With reference to FIG. 7D, a first portion 13a of the blocking lever 12 may be rotatably coupled to the housing portion 14 at a first pivot portion of the housing portion 14 and a second portion 13b of the blocking lever 12 may be rotatably coupled to the housing portion 14 at a second pivot portion of the housing portion 14. The first portion 13a and the second portion 13b of the blocking lever 12 are configured such that the blocking lever 12 pivots between the first lever position to the second lever position about a pivot axis 32, which is illustrated in FIGS. 7B and 7C. In some embodiments, the first portion 13a of the blocking lever 12 may include a first of a pair of aligned bosses that may be received into corresponding cylindrical internal walls (not shown) that are disposed at the first pivot portion of the housing portion 14. The second portion 13b of the blocking lever 12 may further include a second of the pair of aligned bosses that may be received into corresponding cylindrical internal walls (not shown) that are disposed at the second pivot portion of the housing portion 14. So disposed, a rotational axis of each of the first portion 13a and the second portion 13b of the blocking lever 12 are coaxially aligned with the pivot axis 32, and the pivot axis 32 may be normal to a shaft axis 19 (see FIG. 1B) that extends along the shaft 18 that is coupled to the housing portion 14. A first end of a spring 28 may be coupled to a portion of the blocking lever 12 and a second end of the spring 28 may be coupled to a portion of the interior portion of the housing portion 14 such that the blocking lever 12 is biased into the first lever position by the spring 28.
Referring to FIG. 1A, the suturing device 10 includes the shaft 18 that extends from a proximal end 22 to a distal end 20 along the shaft axis 19, and a portion of the shaft 18 (e.g., a portion of the proximal end 22 of the shaft 18) may extend into the interior of the housing portion 14. The shaft axis 19 may be linear from the proximal end 22 to the distal end 20, and the shaft axis 19 may extend or generally extend in a direction along or parallel to the X-axis of the reference coordinate system of FIG. 1A. In some embodiments, one or more portions of the shaft 18 may be non-linear. In other embodiment, one or more portions of the shaft 18 may extend along the shaft axis 19, and one of more portions of the shaft 18 may be linear but may extend at an angle to the shaft axis 19. The shaft 18 may be rigid, but in other embodiments, the shaft 18 may be flexible or may have one or more portions that are flexible.

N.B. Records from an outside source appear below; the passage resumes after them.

import Summits.ABC.IUTFork.Cor312LicenceDeepReal
import Summits.ABC.IUTFork.Cor312VolumesPadicLatticeScaled
import Literature.IUT.LogVolume.TensorPacketContentBounds
import HarnessLib

/-!
# [IUTchIII] Cor. 3.12 — an (Ind1),(Ind2)-STABLE summand-wise scaled log-shell lattice around the sharp Θ-region at ANY prime,
# with an EXPLICIT [IUTchIV] Prop. 1.2 scalar at ONE chosen diagonal summand (lattice half of «C-SH-EXPLICIT-DEPTH»)

PROOF-ONLY support piece (D-0012; 0 definitions, 0 `Prop` facts) of the abc-iut cell (WAVE-4 D-0067 cone-interior prover
abc-iut-w4-d092, gen 5; row «C-SH-EXPLICIT-DEPTH», part 1 of 2 — part 2 `Cor312LicenceExplicitDepth` draws the consequences for
the (xi-f) licence and branch C's S_H antecedent). TAKES NO SIDE on [IUTchIII] Cor. 3.12 or on any author: statements about OUR typed
objects (abc-iut-c312-5's `logShellsDH` / `PadicPresentation`, abc-iut-c312-3's SHARP idele boxes `sharpBoxDH`, abc-iut-c312-3/c312-7's
`Real.settingDHVolSharp`); typed ≠ proved; instantiated ≠ endorsed.

§1 (campaign-S vocabulary, any finite family `k` of `p`-adic fields): `log_p(R_I^×) ⊆ I_{v⃗}` (`logPacket_subset_logShell`); the
prime-uniform bound `‖(2p)^{−|I|}‖_p ≤ p^{2|I|}` (`norm_shellScalar_le`); the OUTER radius of `c·I_{v⃗}` in the field-factor
coordinates `ψ` — every coordinate has norm `≤ ‖c‖·‖(2p)^{−|I|}‖·p^{b_I}` ([IUTchIV] Prop. 1.2 (i): `log_p(R_I^×) ⊆ ⊗h·R_I`,
`‖h_a‖ = p^{b_a}`; `norm_dEquiv_le_of_mem_smul_logShell`); the INNER absorption of a sharp box `ι_i(g)·(R_I)^∼ ⊆
p^{⌊m/e_i − d_I − a_I⌋}·I_{v⃗}` for `‖g‖ = p^{−m/e_i}` ([IUTchIV] Prop. 1.2 (ii) at `φ = id`, abc-iut-S6's `prop12ii_holds` via
campaign-S `iota_smul_normalizedPacket_subset_zpow_smul_logPacket`); and `‖ψ(y)_J‖ ≤ ‖g‖` on such a box.
§2 (`exists_symm_latticePkS_superset_thetaRegion3_settingDHVolSharp`): at the sharp DH setting, a prime `p` (ANY — ramified or `2`
included), a label `i₀+1` and a place `x₀ | p` with `‖t_{Θ,i₀+1,x₀}‖ = p^{−m_Θ/e}`, there is a capsule-SYMMETRIC, nowhere-zero scalar
function `c` on the summands with `c(x⃗₀) = p^{⌊m_Θ/e − d_I − a_I⌋}` at the DIAGONAL summand `x⃗₀ = (x₀,…,x₀)` (symmetric because
`x⃗₀ ∘ σ = x⃗₀`; an absorbing constant, abc-iut-c312-5 `exists_latticeF_of_norm_le`, elsewhere) such that the (Ind3)-region lies in
abc-iut-c312-5's scaled lattice `e⁻¹(Π_{v⃗} c(v⃗)·I_{v⃗})` (`latticePkS`) — which EVERY element of `⟨Ind1 ∪ Ind2⟩` maps onto itself
(`image_latticePkS_of_mem_closure_of_symm`). [cite: Mochizuki2012, IUTchIV Prop. 1.2 (i)(ii) p. 10]
[cite: DupuyHilado2025, §3.9, §4 (intro), §4.7, §4.9] [claim: Mochizuki2012, status: disputed]
-/

noncomputable section

open Set Function
open scoped Pointwise

namespace Summit.ABC

namespace IUTFork

/-! ## §1. Packet-level bounds from the [IUTchIV] Prop. 1.2 sandwich (campaign-S vocabulary) -/

namespace Cor312Vol.ExplicitDepth

open Literature.IUT.LogVolume

variable (p : ℕ) [Fact p.Prime] {I : Type} [Fintype I] [DecidableEq I]
  (k : I → Type) [∀ i, NontriviallyNormedField (k i)] [∀ i, NormedAlgebra ℚ_[p] (k i)]
  [∀ i, IsUltrametricDist (k i)] [∀ i, ProperSpace (k i)]
import Summits.HodgeConjecture.HodgeConjecture.Theses.GenericDivisibility
import Literature.AlgebraicGeometry.HodgeTheory.PencilStepBelowMiddleHolds

/-!
# Route GenericDivisibility — `PencilReduction` (item stmt-HodgeConjecture-18852) holds

`PencilReduction` — the Lefschetz-pencil reduction of the Hodge conjecture below the middle degree
(Thomas 2005 Prop. 2; de Cataldo–Migliorini 2009 §4, proof of Prop. 4.5): for `1 ≤ p`, `2p ≤ m`, the
Hodge conjecture in all codimensions for smooth projective `m`-folds and in codimension `p - 1` for
`(m+1)`-folds imply the Hodge conjecture in codimension `p` for smooth projective `(m+1)`-folds.

The route item re-asks, verbatim, the shared signature already proved for route LinearSystemTorelli
(stmt-HodgeConjecture-1083, `linearSystemTorelli_pencilReduction_proof`); as there, it is a two-line
consequence of the tree's UNCONDITIONAL pencil step
`Literature.AlgebraicGeometry.HodgeTheory.mem_algebraicClasses_of_two_mul_le`
(`HodgeTheory/PencilStepBelowMiddleHolds`), which needs only the first of the two Hodge-conjecture
hypotheses (the codimension-`p - 1` hypothesis is not used).

* `genericDivisibility_pencilReduction_proof : PencilReduction` — closes route item
  stmt-HodgeConjecture-18852 by name.
-/

noncomputable section

set_option linter.dupNamespace false

open Literature.AlgebraicGeometry.Motives Literature.AlgebraicGeometry.HodgeTheory

namespace Summit.HodgeConjecture.HodgeConjecture.Theorems

/-- **`PencilReduction` holds** (route GenericDivisibility, item stmt-HodgeConjecture-18852): the
pencil step below the middle dimension,
`Literature.AlgebraicGeometry.HodgeTheory.mem_algebraicClasses_of_two_mul_le`
(de Cataldo–Migliorini 2009 §4 / Thomas 2005 Prop. 2, proved in the tree), after discarding the
unused codimension-`p - 1` hypothesis.
[cite: Thomas2005Nodes, §2 Prop. 2] [cite: DecataldoMigliorini2009, §4 Prop. 4.5] -/
theorem genericDivisibility_pencilReduction_proof :
    Summit.HodgeConjecture.HodgeConjecture.Theses.GenericDivisibility.PencilReduction := by
  intro m p _ hpm hHC _ X hX c hc hpp
  exact mem_algebraicClasses_of_two_mul_le hX hHC p c hpm hc hpp

end Summit.HodgeConjecture.HodgeConjecture.Theorems

end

The shaft 18, or one or more portions of the shaft 18, may have the general shape of an elongated hollow tube having an interior surface 120 (illustrated in FIG. 1G) that defines an interior portion 109 that extends from the proximal end 22 to the distal end 20 of the shaft 18. The shaft 18 and the interior surface 120 may have any suitable cross-sectional shape or combination of shapes normal to the shaft axis 19. For example, the shaft 18 may have the general shape of an elongated cylinder, and the interior surface 120 may have a circular cross-sectional shape when viewed normal to the shaft axis 19.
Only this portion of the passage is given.